● **WHAT NEEDS TO BE DONE**: Return only the number of lines in the records below where the string "theorem" shows up.

● **EXTRACTED MATERIAL**:
import Mathlib
import Literature.NumberTheory.Transcendental.SemialgebraicRpow
import Literature.NumberTheory.Transcendental.KZIntervalPeriodProofs

/-!
# `TateLifting` (stmt-KontsevichZagierPeriods-9129), line `Sketch` — stub 42 `tateLifting_rootChart`

THE RADICAL CHART OF THE RATIONAL CURVE `yⁿ (c x + e) = a x + b`. Let
`K = ℚ̄ ∩ ℝ = algebraicClosure ℚ ℝ` be the field of real algebraic numbers, `a, b, c, e ∈ K` with
`a e − b c ≠ 0`, `0 < n`, and let `σ ⊆ ℝ¹` be a `ℚ`-semialgebraic set on which
`u(x) = (a x + b)/(c x + e) > 0`. The genus-zero sector of the line reduces the representation
`[σ, R(x, y)]`, `y = ⁿ√u(x)`, to the Baker sector by ONE change of variables `t = y(x)`; this file
records the two elementary facts about the chart `t = u(x)^{1/n}` that the change of variables
needs:

* `x ↦ u(x)^{1/n}` is a `ℚ`-semialgebraic function on `σ` — `u` is semialgebraic (coordinate,
  real-algebraic constants, `+`, `*`, `/`; the denominator `c x + e` does not vanish on `σ` since
  otherwise `u(x) = 0` by Mathlib's `x / 0 = 0`), and rational powers of POSITIVE semialgebraic
  functions are semialgebraic (`IsSemialgebraicFunOn.rpow_ratCast`, Bochnak–Coste–Roy Prop. 2.2.6);
* the inverse chart is RATIONAL: with `t = u(x)^{1/n}` one has `tⁿ = u(x)`,
  `a − c tⁿ = (a e − b c)/(c x + e) ≠ 0` and `x = (e tⁿ − b)/(a − c tⁿ)`.

References: M. Kontsevich, D. Zagier, *Periods* (2001), §1.2 rule (2) (change of variables);
J. Bochnak, M. Coste, M.-F. Roy, *Real Algebraic Geometry* (1998), Prop. 2.2.6.
-/

noncomputable section

open Set
open Literature.NumberTheory.Transcendental
open Literature.ModelTheory.ExponentialFields (IsSemialgebraic)

namespace Summit.KontsevichZagierPeriods.InverseLandau

namespace RootChart

/-- On a set where the Möbius quotient `(a x + b)/(c x + e)` is positive the denominator does not
vanish (Mathlib: `y / 0 = 0`). [folklore] -/
theorem rc_denom_ne_zero {a b c e x : ℝ} (h : 0 < (a * x + b) / (c * x + e)) : c * x + e ≠ 0 := by
  intro h0
  rw [h0, div_zero] at h
  exact lt_irrefl 0 h

/-- The Möbius quotient `x ↦ (a x₀ + b)/(c x₀ + e)` with real-algebraic `a, b, c, e` is a
`ℚ`-semialgebraic function on every `ℚ`-semialgebraic `σ ⊆ ℝ¹` on which it is positive.
[cite: BochnakCosteRoy1998, Prop. 2.2.6] -/
theorem rc_isSemialgebraicFunOn_moebius (a b c e : algebraicClosure ℚ ℝ) {σ : Set (Fin 1 → ℝ)}
    (hσ : IsSemialgebraic ℚ σ) (hpos : ∀ x ∈ σ, 0 < ((a : ℝ) * x 0 + b) / ((c : ℝ) * x 0 + e)) :
    IsSemialgebraicFunOn ℚ σ (fun x => ((a : ℝ) * x 0 + b) / ((c : ℝ) * x 0 + e)) := by
  have hX : IsSemialgebraicFunOn ℚ σ (fun x => x 0) := isSemialgebraicFunOn_apply hσ 0
  have hK : ∀ r : algebraicClosure ℚ ℝ, IsSemialgebraicFunOn ℚ σ (fun _ => (r : ℝ)) := fun r =>
    isSemialgebraicFunOn_const_of_isAlgebraic hσ (mem_algebraicClosure_iff.1 r.2)
  have hAff : ∀ r s : algebraicClosure ℚ ℝ,
      IsSemialgebraicFunOn ℚ σ (fun x => (r : ℝ) * x 0 + s) := fun r s =>
    (IsSemialgebraicFunOn.add_holds (IsSemialgebraicFunOn.mul_holds (hK r) hX) (hK s)).congr
      fun x _ => rfl
  exact (hAff a b).div (hAff c e) fun x hx => rc_denom_ne_zero (hpos x hx)

/-- The `n`-th root `x ↦ ((a x₀ + b)/(c x₀ + e))^{1/n}` of a positive Möbius quotient with
real-algebraic coefficients is `ℚ`-semialgebraic (rational powers of positive semialgebraic
functions). [cite: BochnakCosteRoy1998, Prop. 2.2.6] -/
theorem rc_isSemialgebraicFunOn_root (n : ℕ) (a b c e : algebraicClosure ℚ ℝ) {σ : Set (Fin 1 → ℝ)}
    (hσ : IsSemialgebraic ℚ σ) (hpos : ∀ x ∈ σ, 0 < ((a : ℝ) * x 0 + b) / ((c : ℝ) * x 0 + e)) :
    IsSemialgebraicFunOn ℚ σ
      (fun x => (((a : ℝ) * x 0 + b) / ((c : ℝ) * x 0 + e)) ^ ((n : ℝ)⁻¹)) := by
  refine ((rc_isSemialgebraicFunOn_moebius a b c e hσ hpos).rpow_ratCast hσ hpos
    ((n : ℚ)⁻¹)).congr fun x _ => ?_
  simp only [Rat.cast_inv, Rat.cast_natCast]

/-- The inverse chart of `t = u^{1/n}`, `u = (a x + b)/(c x + e)`, `a e − b c ≠ 0`, `c x + e ≠ 0`:
`a − c u = (a e − b c)/(c x + e) ≠ 0` and `(e u − b)/(a − c u) = x`. [folklore] -/
theorem rc_inverse_chart {a b c e x : ℝ} (hdet : a * e - b * c ≠ 0) (hD : c * x + e ≠ 0) :
    a - c * ((a * x + b) / (c * x + e)) ≠ 0 ∧
      (e * ((a * x + b) / (c * x + e)) - b) / (a - c * ((a * x + b) / (c * x + e))) = x := by
  have h1 : a - c * ((a * x + b) / (c * x + e)) = (a * e - b * c) / (c * x + e) := by
    field_simp
    ring
  have h2 : e * ((a * x + b) / (c * x + e)) - b = (a * e - b * c) * x / (c * x + e) := by
    rw [eq_div_iff hD, sub_mul, mul_div_assoc', div_mul_cancel₀ _ hD]
    ring
  have hne : a - c * ((a * x + b) / (c * x + e)) ≠ 0 := by
    rw [h1]
    exact div_ne_zero hdet hD
  refine ⟨hne, ?_⟩
  rw [div_eq_iff hne, h1, h2]
  field_simp

end RootChart

open RootChart in
/-- **The radical chart of the rational curve `yⁿ(cx + e) = ax + b`** (stub 42 `tateLifting_rootChart`
of the lead's skeleton, `K = ℚ̄ ∩ ℝ`): for real-algebraic `a, b, c, e` with `a e − b c ≠ 0`, `0 < n`,
and a `ℚ`-semialgebraic `σ ⊆ ℝ¹` on which `u(x) = (a x + b)/(c x + e) > 0`, the radical
`t(x) = u(x)^{1/n}` is a `ℚ`-semialgebraic function on `σ`, and it is inverted by the RATIONAL chart
`x = (e tⁿ − b)/(a − c tⁿ)` (whose denominator does not vanish). This is the change of variables
`t = y` of rule (2) that sends `[σ, R(x, ⁿ√u(x))]` to the Baker sector.
[cite: KontsevichZagier2001, §1.2 rule (2)] -/
theorem tateLifting_rootChart :
    ∀ (n : ℕ) (a b c e : algebraicClosure ℚ ℝ) (σ : Set (Fin 1 → ℝ)), IsSemialgebraic ℚ σ → 0 < n →
      (a : ℝ) * e - b * c ≠ 0 →
      (∀ x ∈ σ, 0 < ((a : ℝ) * x 0 + b) / ((c : ℝ) * x 0 + e)) →
      IsSemialgebraicFunOn ℚ σ (fun x => (((a : ℝ) * x 0 + b) / ((c : ℝ) * x 0 + e)) ^ ((n : ℝ)⁻¹)) ∧
        ∀ x ∈ σ,
          (a : ℝ) - c * ((((a : ℝ) * x 0 + b) / ((c : ℝ) * x 0 + e)) ^ ((n : ℝ)⁻¹)) ^ n ≠ 0 ∧
          ((e : ℝ) * ((((a : ℝ) * x 0 + b) / ((c : ℝ) * x 0 + e)) ^ ((n : ℝ)⁻¹)) ^ n - b) /
              ((a : ℝ) - c * ((((a : ℝ) * x 0 + b) / ((c : ℝ) * x 0 + e)) ^ ((n : ℝ)⁻¹)) ^ n) = x 0 := by
  intro n a b c e σ hσ hn hdet hpos
  refine ⟨rc_isSemialgebraicFunOn_root n a b c e hσ hpos, fun x hx => ?_⟩
  rw [Real.rpow_inv_natCast_pow (hpos x hx).le hn.ne']
  exact rc_inverse_chart hdet (rc_denom_ne_zero (hpos x hx))

end Summit.KontsevichZagierPeriods.InverseLandau
import Summits.MatrixMultiplication.OmegaCensus.SmallFormats.MatMulM22ManyRankOne
import HarnessLib

/-!
# ω-census family (a): Alekseev's Lemma 12 mechanism, part 3 — the OUTPUT FUNCTIONAL `θ_c` is computed by the rank-one frame members alone (any field)

Cell `pub-omega` (unit `pub-omega-tensor`, gen 38), topic `Summits/MatrixMultiplication/OmegaCensus` (sub-folder
`SmallFormats`). Framing (verbatim): lottery ticket; floor = certified bounds/negative ranges. HONEST FRAMING: structural lemma about
bilinear algorithms for `⟨m,2,2⟩` (≅ `⟨2,2,m⟩`) over an ARBITRARY field; NEW mathematics of the cell; NOT a bound on any rank; nothing here is
a bound on `ω`.

Setting of parts 1–2 (`MatMulM22ManyRankOne`, `…Count`): frame `F`, `c, r ∈ k^m` with `R_c := ∑_{p∈I} κc_p D_p^2 = ∑_j r_j P_j`
(`κc_p = ∑_i c_i κ_i^p`). Define the output functional `θ_c(w) := ∑_i c_i w(i,0) + ∑_j r_j w(j,1)` on `k^{m×2}` (census `⟨2,2,m⟩`:
`M ↦ row₀(M)·c + row₁(M)·r`). By the equations (1) of the source (`E1`–`E4`), `∑_t θ_c(w_t) D_t^1 = Q_c = ∑_{p∈I} κc_p D_p^1` and
`∑_t θ_c(w_t) D_t^2 = ∑_j r_j P_j = ∑_{p∈I} κc_p D_p^2`. Hence (`theta_eq_of_indep`), if the products `f_t ⊗ g_t` are linearly independent (stated as
injectivity of `z ↦ (∑ z_t D_t^1, ∑ z_t D_t^2)`; automatic for an algorithm of minimal length, since a dependency removes a term) then `θ_c(w_t) = κc_t` for `t ∈ I` and `θ_c(w_t) = 0` for
`t ∉ I`: the output functional `θ_c` is computed EXACTLY by the frame members in the support of `κc`, which (part 1, `qvec_par_of_ne_zero`)
have RANK-ONE X-forms when `κc`, `hh` vanish off `I'` (`theta_ne_zero_imp`). With part 2's `dim C ≥ m − 2e − g` this gives `≥ m − 2e − g`
independent output functionals annihilating the output coefficients of every term whose X-form is invertible (tensor g38 memo LAW-3M3 §4, §6).
-/

namespace Summit.MatrixMultiplication.OmegaCensus.SmallFormats

open Finset Module
open Literature.Computability.AlgebraicComplexity
open Literature.Computability.AlgebraicComplexity.Alekseev2015

namespace Lemma12Gen

variable {k : Type*} [Field k] {m : ℕ} {ι : Type*} [Fintype ι] [DecidableEq ι]
variable {β : BilinComp (mulBilin k m 2 2) ι} (F : Frame β)

/-- `∑_t θ_c(w_t) D_t^1 = ∑_{p ∈ I} κc_p D_p^1` ((1): `∑_t w_t(i,0) D_t^1 = P_i`, `∑_t w_t(j,1) D_t^1 = 0`). -/
theorem sum_theta_smul_D1 (c r : Fin m → k) :
    ∑ t, (∑ i, c i * β.w t i 0 + ∑ j, r j * β.w t j 1) • D1 β t = ∑ p ∈ F.I, (∑ i, c i * F.κ i p) • D1 β p := by
  rw [← sum_rowMap_eq_sum_kc F c]
  have e1 : ∀ t, (∑ i, c i * β.w t i 0 + ∑ j, r j * β.w t j 1) • D1 β t =
      ∑ i, (c i * β.w t i 0) • D1 β t + ∑ j, (r j * β.w t j 1) • D1 β t := fun t => by
    rw [add_smul, Finset.sum_smul, Finset.sum_smul]
  rw [Finset.sum_congr rfl fun t _ => e1 t, Finset.sum_add_distrib, Finset.sum_comm]
  conv_lhs => arg 2; rw [Finset.sum_comm]
  have h0 : ∑ j, ∑ t, (r j * β.w t j 1) • D1 β t = 0 := by
    refine Finset.sum_eq_zero fun j _ => ?_
    rw [show ∑ t, (r j * β.w t j 1) • D1 β t = r j • ∑ t, β.w t j 1 • D1 β t by
      rw [Finset.smul_sum]; exact Finset.sum_congr rfl fun t _ => by rw [smul_smul], E3, smul_zero]
  rw [h0, add_zero]
  refine Finset.sum_congr rfl fun i _ => ?_
  rw [← E1 β i, Finset.smul_sum]
  exact Finset.sum_congr rfl fun t _ => by rw [smul_smul]

omit [DecidableEq ι] in
/-- `∑_t θ_c(w_t) D_t^2 = ∑_j r_j P_j` ((1): `∑_t w_t(i,0) D_t^2 = 0`, `∑_t w_t(j,1) D_t^2 = P_j`). -/
theorem sum_theta_smul_D2 (c r : Fin m → k) :
    ∑ t, (∑ i, c i * β.w t i 0 + ∑ j, r j * β.w t j 1) • D2 β t = ∑ j, r j • rowMap k m j := by
  have e1 : ∀ t, (∑ i, c i * β.w t i 0 + ∑ j, r j * β.w t j 1) • D2 β t =
      ∑ i, (c i * β.w t i 0) • D2 β t + ∑ j, (r j * β.w t j 1) • D2 β t := fun t => by
    rw [add_smul, Finset.sum_smul, Finset.sum_smul]
  rw [Finset.sum_congr rfl fun t _ => e1 t, Finset.sum_add_distrib, Finset.sum_comm]
  conv_lhs => arg 2; rw [Finset.sum_comm]
  have h0 : ∑ i, ∑ t, (c i * β.w t i 0) • D2 β t = 0 := by
    refine Finset.sum_eq_zero fun i _ => ?_
    rw [show ∑ t, (c i * β.w t i 0) • D2 β t = c i • ∑ t, β.w t i 0 • D2 β t by
      rw [Finset.smul_sum]; exact Finset.sum_congr rfl fun t _ => by rw [smul_smul], E2, smul_zero]
  rw [h0, zero_add]
  refine Finset.sum_congr rfl fun j _ => ?_
  rw [← E4 β j, Finset.smul_sum]
  exact Finset.sum_congr rfl fun t _ => by rw [smul_smul]

/-- **`θ_c` is computed by the frame members in the support of `κc`.** If `R_c = ∑_{p∈I} κc_p D_p^2 = ∑_j r_j P_j` and the products
`f_t ⊗ g_t` are linearly independent (stated block-wise as injectivity: two coefficient vectors giving the same combinations of the first
blocks `D_t^1` AND of the second blocks `D_t^2` are equal), then `θ_c(w_t) = κc_t` for `t ∈ I` and `θ_c(w_t) = 0` for `t ∉ I`. -/
theorem theta_eq_of_indep (c r : Fin m → k)
    (hR : ∑ p ∈ F.I, (∑ i, c i * F.κ i p) • D2 β p = ∑ j, r j • rowMap k m j)
    (hZ : ∀ z z' : ι → k, ∑ t, z t • D1 β t = ∑ t, z' t • D1 β t → ∑ t, z t • D2 β t = ∑ t, z' t • D2 β t → z = z')
    (t : ι) :
    (∑ i, c i * β.w t i 0 + ∑ j, r j * β.w t j 1) = if t ∈ F.I then ∑ i, c i * F.κ i t else 0 := by
  classical
  have hκ' : ∀ (D : ι → Blk k m), ∑ t, (if t ∈ F.I then ∑ i, c i * F.κ i t else 0) • D t =
      ∑ p ∈ F.I, (∑ i, c i * F.κ i p) • D p := by
    intro D
    have e : ∀ t, (if t ∈ F.I then ∑ i, c i * F.κ i t else 0) • D t =
        if t ∈ F.I then (∑ i, c i * F.κ i t) • D t else 0 := by
      intro t; split_ifs <;> simp
    simp_rw [e]
    rw [Finset.sum_ite_mem, Finset.univ_inter]
  have h1 : ∑ t, (∑ i, c i * β.w t i 0 + ∑ j, r j * β.w t j 1) • D1 β t =
      ∑ t, (if t ∈ F.I then ∑ i, c i * F.κ i t else 0) • D1 β t := by
    rw [hκ', sum_theta_smul_D1 F c r]
  have h2 : ∑ t, (∑ i, c i * β.w t i 0 + ∑ j, r j * β.w t j 1) • D2 β t =
      ∑ t, (if t ∈ F.I then ∑ i, c i * F.κ i t else 0) • D2 β t := by
    rw [hκ', sum_theta_smul_D2 c r, hR]
  exact congrFun (hZ _ _ h1 h2) t

/-- **Consequence**: under the hypotheses of the mechanism (part 1) and linear independence of the products, every term `t` with
`θ_c(w_t) ≠ 0` is a member of `I'` with a RANK-ONE X-form (`q_t ∥ p_t`). In particular `θ_c` annihilates the output coefficients `w_t` of
all terms outside the frame, of the extra members `I ∖ I'`, and of all frame members with invertible X-form. -/
theorem theta_ne_zero_imp {I' : Finset ι} (hI'I : I' ⊆ F.I)
    (hI'indep : ∀ a : ι → k, ∑ p ∈ I', a p • β.f p = 0 → ∀ p ∈ I', a p = 0)
    (c r : Fin m → k) (hR : ∑ p ∈ F.I, (∑ i, c i * F.κ i p) • D2 β p = ∑ j, r j • rowMap k m j)
    (ha : ∀ p ∈ F.I, p ∉ I' → (∑ i, c i * F.κ i p) = 0) (hc : ∀ p ∈ F.I, p ∉ I' → (∑ j, r j * F.κ j p) = 0)
    (hZ : ∀ z z' : ι → k, ∑ t, z t • D1 β t = ∑ t, z' t • D1 β t → ∑ t, z t • D2 β t = ∑ t, z' t • D2 β t → z = z')
    {t : ι} (ht : (∑ i, c i * β.w t i 0 + ∑ j, r j * β.w t j 1) ≠ 0) :
    t ∈ I' ∧ ∃ a : k, qvec β t = a • pvec β t := by
  have hθ := theta_eq_of_indep F c r hR hZ t
  by_cases htI : t ∈ F.I
  · rw [if_pos htI] at hθ
    have htI' : t ∈ I' := by
      by_contra h
      exact ht (by rw [hθ, ha t htI h])
    refine ⟨htI', qvec_par_of_ne_zero F hI'I hI'indep c r hR ha hc htI' ?_⟩
    rw [← hθ]; exact ht
  · rw [if_neg htI] at hθ
    exact absurd hθ ht

end Lemma12Gen

end Summit.MatrixMultiplication.OmegaCensus.SmallFormats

● **EXERCISE ANSWER**: 9